Below are some records. Return exactly the lines from the one with "2-D enstrophy balance)" to the one with "(Foias–Manley–Rosa–Temam 2001, App.", and nothing else.

---------- Records to process

import Literature.Analysis.FluidPDE.NSUniqueness2DL4
import Literature.Analysis.FluidPDE.NSGalerkinEnstrophy2D
import Literature.Analysis.FluidPDE.LerayHopfSpectralMeasurability
import Literature.Analysis.FluidPDE.NSHopfGalerkinLimit
import Literature.Analysis.FunctionSpaces.TorusEnstrophyOrthogonality
import Literature.Analysis.FunctionSpaces.TorusFourierSeries
import HarnessLib

/-!
# The trilinear term against the truncated Stokes operator on `𝕋²`:
  `b(v, A P_N v, v) → 0` for `v ∈ H²` (support file of the 2-D enstrophy balance)

Trunk: FluidKinetic. In the a posteriori derivation of the enstrophy equation
`½ d/dt‖∇u‖² + ν‖Δu‖² = (f, Au)` of a two-dimensional Leray–Hopf solution with
`u ∈ L^∞(0,T;V) ∩ L²(0,T;D(A))` (Foias–Manley–Rosa–Temam 2001, App. II.A (A.65); Remark 7.1:
"obtained by replacing `v` by `Au` in (7.1)"), the weak formulation can only be tested against
the *truncated* Stokes operator `A P_N u = -Δ P_N u` (a smooth divergence-free trigonometric
polynomial); the trilinear term that appears is `∫ ⟪u, (u·∇) ΔP_N u⟫`, and one has to show that
it tends to zero as `N → ∞`, which is where the 2-D orthogonality (A.62) `b(v,v,Av) = 0` enters
for NON-smooth `v ∈ D(A)` ("for all vector fields in `D(A)`", op. cit. p. 118). This file proves
the quantitative form of that statement, slice by slice:

* `Torus.latticeSumFour` — `∑_{k ∈ ℤ² ∖ 0} |k|⁻⁴ < ∞`, and the Wiener-algebra bound
  `∑_{k∈S∖0} ‖c k‖ ≤ √Σ₄ (∑_{k∈S} |k|⁴‖c k‖²)^{1/2}` (Cauchy–Schwarz), whence the **sup bound of
  truncations of `H²` fields** `‖P_M v(x)‖ ≤ ‖v̂(0)‖ + √Σ₄ (‖Δv‖₂²/16π⁴)^{1/2}`
  (`Torus.norm_fourierTruncate_apply_le`; Agmon/Sobolev `H²(𝕋²) ⊂ C⁰`, FMRT (A.48) in a crude form);
* `Torus.tailLaplacianNormSq N v = 16π⁴ ∑_{|k|>N} |k|⁴‖v̂(k)‖²`, `≤ ‖Δv‖₂²`, `→ 0`, and
  `∫ ‖ΔP_M v - ΔP_N v‖² ≤ tail_N` for `N ≤ M` (Parseval);
* `Torus.abs_integral_inner_convect_self_le` — for smooth `w` with `‖w‖ ≤ W` and `G ∈ L²`,
  `|∫⟪(w·∇)w, G⟫| ≤ W (#d ‖∇w‖₂²)^{1/2} ‖G‖₂` (pointwise `‖(w·∇)w‖ ≤ ‖w‖∑ᵢ‖∂ᵢw‖`, Cauchy–Schwarz,
  `∑ᵢ∫‖∂ᵢw‖² = ‖∇w‖₂²`);
* `Torus.integral_inner_fourierTruncate_convect_laplacian_eq` (**𝕋²**) — for `v ∈ L²` weakly
  divergence free and `N ≤ M`, `∫⟪P_M v, (P_M v·∇)ΔP_N v⟫ = ∫⟪(P_M v·∇)P_M v, ΔP_M v - ΔP_N v⟫`:
  antisymmetry of the trilinear form and (A.62) for the smooth `P_M v`
  (`Torus.integral_inner_laplacian_convect_self_eq_zero`);
* `Torus.tendsto_integral_inner_fourierTruncate_convect` — `∫⟪P_M v,(P_M v·∇)Ψ⟫ → ∫⟪v,(v·∇)Ψ⟫`
  (`P_M v → v` in `L²`, the pairing is `L²`-continuous for fixed smooth `Ψ`);
* `Torus.abs_integral_inner_convect_laplacian_fourierTruncate_le` (**𝕋²**, the result):
  for `v ∈ L²(𝕋²)` weakly divergence free with `‖∇v‖₂, ‖Δv‖₂ < ∞`,
  `|∫⟪v, (v·∇)ΔP_N v⟫| ≤ (‖v̂(0)‖ + √Σ₄(‖Δv‖₂²/16π⁴)^{1/2}) (2‖∇v‖₂²)^{1/2} (tail_N)^{1/2}`, which
  tends to `0` (`Torus.tendsto_integral_inner_convect_laplacian_fourierTruncate`).

## Mathlib / tree search

Reused from the tree: `Torus.fourierTruncate` and its Parseval/Bessel lemmas (`TorusTrigPoly`),
`Torus.laplacian_realTrigPoly`, `Torus.norm_realTrigPoly_apply_le`, `Torus.norm_convect_le`
(`TorusFourierModes`), `Torus.sum_lintegral_enorm_sq_partialDeriv_eq_eGradNormSq`
(`NSUniqueness2DL4`), `Torus.integral_inner_convect_eq_neg`, (A.62)
`Torus.integral_inner_laplacian_convect_self_eq_zero`, the lattice sums of `TorusFourierSeries`
(`summable_inv_one_add_freqNormSq_pow_card`). From Mathlib: Hölder
`integral_mul_norm_le_Lp_mul_Lq`, `sq_sum_le_card_mul_sum_sq`, `sum_mul_sq_le_sq_mul_sq`,
`ENNReal.tendsto_tsum_compl_atTop_zero`.

## References

* C. Foias, O. Manley, R. Rosa, R. Temam, *Navier–Stokes Equations and Turbulence*, CUP 2001,
  Ch. II Remark 7.1 (PDF p. 73); App. II.A (A.48), (A.62), (A.65) (PDF pp. 116–118).
* R. Temam, *Navier–Stokes Equations and Nonlinear Functional Analysis*, 2nd ed., SIAM 1995,
  Part I §3, Lemma 3.1 (`b(u,u,Au) = 0`, space-periodic case, `n = 2`).
-/

noncomputable section

open MeasureTheory TopologicalSpace Set Function Filter Topology UnitAddTorus
open scoped InnerProductSpace RealInnerProductSpace ENNReal NNReal

namespace Literature.Analysis.FluidPDE.Torus

open FunctionSpaces FunctionSpaces.Torus

variable {d : Type*} [Fintype d]

/-! ### Truncations: composition, Laplacian, tails -/

section Truncation

variable [DecidableEq d]

/-- Truncating twice: `P_N (P_M v) = P_N v` for `N ≤ M` (the coefficients of `P_M v` on the
ball of radius `N` are those of `v`). [folklore] -/
theorem fourierTruncate_fourierTruncate {v : UnitAddTorus d → EuclideanSpace ℝ d}
    (hv : Integrable v volume) {N M : ℕ} (hNM : N ≤ M) :
    fourierTruncate N (fourierTruncate M v) = fourierTruncate N v := by
  rw [fourierTruncate_eq N (fourierTruncate M v), fourierTruncate_eq N v]
  refine realTrigPoly_congr fun k hk => ?_
  rw [mFourierCoeff_fourierTruncate hv, if_pos (freqBall_mono hNM hk)]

--------------------

§ **Response area**
  `b(v, A P_N v, v) → 0` for `v ∈ H²` (support file of the 2-D enstrophy balance)

Trunk: FluidKinetic. In the a posteriori derivation of the enstrophy equation
`½ d/dt‖∇u‖² + ν‖Δu‖² = (f, Au)` of a two-dimensional Leray–Hopf solution with
`u ∈ L^∞(0,T;V) ∩ L²(0,T;D(A))` (Foias–Manley–Rosa–Temam 2001, App. II.A (A.65); Remark 7.1:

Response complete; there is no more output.